Differential regulation of small heat shock proteins in transgenic mouse models of neurodegenerative diseases

Previously, several studies have demonstrated changes in the levels of small heat shock proteins (sHSP) in the transgenic mouse models of familial amyotrophic lateral sclerosis (fALS) linked to mutations in Cu/Zn superoxide dismutase. Here, we compared the expression of sHSPs in transgenic mouse models of fALS, Parkinsonʹs disease (PD), dentato-rubral pallido-luysian atrophy (DRPLA) and Huntingtonʹs disease (HD); where the expression of mutant cDNA genes was under the transcriptional regulation of the mouse prion protein promoter. These models express G37R mutant Cu/Zn superoxide dismutase (SOD1G37R; fALS), A53T mutant α-synuclein (α-SynA53T; PD), full-length mutant atrophin-1-65Q, and htt-N171-82Q (huntingtin N-terminal fragment; HD).
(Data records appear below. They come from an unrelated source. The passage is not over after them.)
import Summits.QuantumFields.BalabanUV.Beta.FP.NestedDressingProjectorBounds
import Summits.QuantumFields.BalabanUV.Beta.SymmetrisedDressingKernel
import Summits.QuantumFields.BalabanUV.Beta.HessKerDressedUnits

/-!
# `BalabanUV.Beta.FP.NestedDressingKernel` — road «FP» for binder row D1, R-FP-45 (B), row NESTED-DRESS, FILE 4: THE KERNELISATION —
# the matrix `pmSymNest ρ Lc m β p α q := (Π^{(m)}_nest δ_{(α,q)})_β(p)` (window `p − q ∈ cube (Lc^m)`, bound `1 + 4·n·(m·Lc^m)`, `Lc^m`-block translation
# covariance, `m = 1` = an2's `pmSymBm`) and the projector KERNEL `piKSymNest ρ Lc m : MKer (d+1) (Fib d)` in an2's `piKSymBm` shape (field block the windowed
# matrix, multiplier block the identity) with **`decays_piKSymNest`: `Decays (piKSymNest (toSite r) Lc m) (cPbNest d Lc m δ) δ` AT EVERY RATE `δ ≥ 0`** — the
# `∃`-`Decays` letter leaf-02's `FP/PerfectSecondOrderTablesDressed` takes as its only hypothesis on the dressing kernel `P`

HONEST DEPENDENCY (page 1, mandatory): continuum YM on T⁴ ⇐ BetaPertH ∧ nine spine estimates (0/9 proved); BetaPertH ⇐ (D1) ∧ (D4) ∧ CAP+tail;
G-an2-4 gates asym, D1 and NE2/3/4.  HONEST FRAMING (cell contract, verbatim): «discharging `BetaPertH` makes Bałaban's UV stability UNCONDITIONAL —
a real constructive-QFT result; it is NOT the continuum limit and NOT the Clay problem.»  THIS MODULE DISCHARGES NOTHING of the wall: [folklore] finite sums
on `ℤ^n` ∕ `ℤ^{d+1}`; THREE definitions (`pmSymNest`, `cPbNest`, `piKSymNest` — [our object], the kernel form of the row's projector), no `def … : Prop`, nothing
cited, 0 sorry; 0∕4 row-D1 binders; NOT SDF, NOT D1, NOT BetaPertH, NOT continuum, NOT Clay.  «not in print; our bookkeeping».

ABSOLUTE RULE (cell charter, verbatim): «No internally-minted statement may enter as a cited fact. Every hypothesis is either kernel-proved in this package or a
verbatim quotation of a PUBLISHED theorem with page reference. The manuscript(s) under audit are NOT citable for their own disputed steps — they are the thing
under adjudication; programme-internal (2001/route/tribunal) claims are never citable.»

WHY (RULING R-FP-45 l.33687 (B): `S j m := Π^{(m)}_nestᵀ·S_j·Π^{(m)}_nest`, `Wt j m` likewise, in an2's `dressKSymAt` shape `comp (comp P K) (trK P)`; leaf-02's
INTENT 2 l.33854 takes `P` as a parameter with ONLY `∃ δ C, 0 < δ ∧ 0 ≤ C ∧ Decays P C δ`; asym1 W-asym1-g87-1 (b): «finite range + operator bound ⇒ Decays at every
rate»).  FILES 1–3 gave the projector at the Form level with its exact `Lc^m`-block window and its sup bound; this file packages them as a KERNEL exactly as an2
packaged `Π̂_bm` (`SymmetrisedDressingMatrix` → `SymmetrisedDressingKernel`), so every consumer written against `piKSymBm` re-instantiates verbatim at `piKSymNest`.

CONTENTS ([folklore]; generic `n` for the matrix, `d+1` for the kernel; in-block root `r ∈ box`, `1 ≤ Lc`):
* §1 `Lc^m`-BLOCK TRANSLATION COVARIANCE at the Form level: `qbar_shift`, `symBmGaugeAt_shift`, **`symNestGaugeAt_shift`**, **`symAxProjNestAt_shift`**
  (`Π^{(m)} (shift (Lc^m•v) A) β p = Π^{(m)} A β (p + Lc^m•v)`).
* §2 [our object] `pmSymNest`; `pmSymNest_one` (= `pmSymBm ρ Lc`), **`abs_pmSymNest_le`** (`≤ 1 + 4·n·(m·Lc^m)`), **`window_of_pmSymNest_ne_zero`** (`p − q ∈ cube n (Lc^m)`),
  **`pmSymNest_shift`**.
* §3 [our object] `cPbNest d Lc m δ := (1 + 4·(d+1)·(m·Lc^m))·exp(δ·(d+1)·Lc^m)` (`_nonneg`, `one_le_`), [our object] **`piKSymNest`** (entries `_inl_inl ∕ _inl_inr ∕ _inr_inl ∕ _inr_inr`,
  `piKSymNest_inl_inl_eq`, **`piKSymNest_one : piKSymNest (toSite r) Lc 1 = piKSymBm (toSite r) Lc`**), **`decays_piKSymNest`** (every rate), `spr_piKSymNest`, `spr_trK_piKSymNest`,
  `exists_decays_piKSymNest` (leaf-02's letter shape), **`shiftK_piKSymNest`** (`shiftK (−(Lc^m•t))`-invariance).
* §4 THE UNITS LETTER `hPu` (asym1 W-asym1-g87-1 (c), `hessKer_dressWith_unit` shape): `comp_scaleK_of_comm` ∕ `scaleK_comp_of_comm` (a fibrewise rescaling passes through a
  kernel that commutes with it), `piKSymNest_legScale_comm`, **`dressNest_unitK : comp (comp (piKSymNest ρ Lc m) (unitK sf sm K)) (trK (piKSymNest ρ Lc m)) =
  unitK sf sm (comp (comp (piKSymNest ρ Lc m) K) (trK (piKSymNest ρ Lc m)))`** (leg-TYPE-constant units commute with the leg-type-diagonal dressing).
NOT HERE: permutation ∕ reflection covariance
(needs the centred root and an2's `symAxProjBmAt_ctr_P1` lifted through `qbar`), the dressing functor instances (`S j m`, `Wt j m`) — leaf-02 ∕ owner rows.
Provenance: road FP swarm LEAF PROVER `b2b-balaban-beta-d1-formalise-leaf-06` gen 14, 2026-08-21, row NESTED-DRESS (owner assignment l.33213; GO l.33582; name reserved
W-d1leaf06g14-4 l.33880).  Names PROVISIONAL.
-/

noncomputable section
import Summits.BirchSwinnertonDyer.Rank1Residual.X11b.YZCompositeAlgebra
import Summits.BirchSwinnertonDyer.Rank1Residual.X11b.FrameLambdaUnit
import Summits.BirchSwinnertonDyer.Rank1Residual.X11b.RouteR1IMCEqCoreFrame
import Summits.BirchSwinnertonDyer.Rank1Residual.X11b.EmbeddingDatumPrime
import Literature.FieldTheory.AlgClosed.PadicAlgClEquivComplex
import Literature.NumberTheory.EllipticCurves.YanZhu2026.BDPMainConjectureAtTrivialCharacterOfHeegnerDivisibility
import Literature.NumberTheory.EllipticCurves.YanZhu2026.AnticyclotomicMainTheorems
import Literature.NumberTheory.EllipticCurves.BurungaleCastellaSkinner2025.BDPMainConjecture
import Literature.NumberTheory.EllipticCurves.CastellaGrossiLeeSkinner2022.IMC2DivisibilityAndBDPValueFrame
import Literature.NumberTheory.EllipticCurves.ModularityVersionApProofs
import Literature.NumberTheory.EllipticCurves.ModularParametrizationBCDTProofs
import Literature.NumberTheory.EllipticCurves.CuspFormLFunctionLevelConductorProofs
import HarnessLib

set_option autoImplicit false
We found that the levels and solubilities of two sHSPs, Hsp25 and αB-crystallin, were differentially regulated in these mice. Levels of both Hsp25 and αB-crystallin were markedly increased in subgroups of glias at the affected regions of symptomatic SODG37R and α-SynA53T transgenic mice; abnormal deposits or cells intensely positive for αB-crystallin were observed in SODG37R mice. By contrast, neither sHSP was induced in spinal cords of htt-N171-82Q or atrophin-1-65Q mice, which do not develop astrocytosis or major motor neuron abnormalities. Interestingly, the levels of insoluble αB-crystallin in spinal cords gradually increased as a function of age in nontransgenic animals. In vitro, αB-crystallin was capable of suppressing the aggregation of α-SynA53T, as previously described for a truncated mutant SOD1. The transgenes in these mice are expressed highly in astrocytes and thus our results suggest a role for small heat shock proteins in protecting activated glial cells such as astrocytes in neurodegenerative diseases.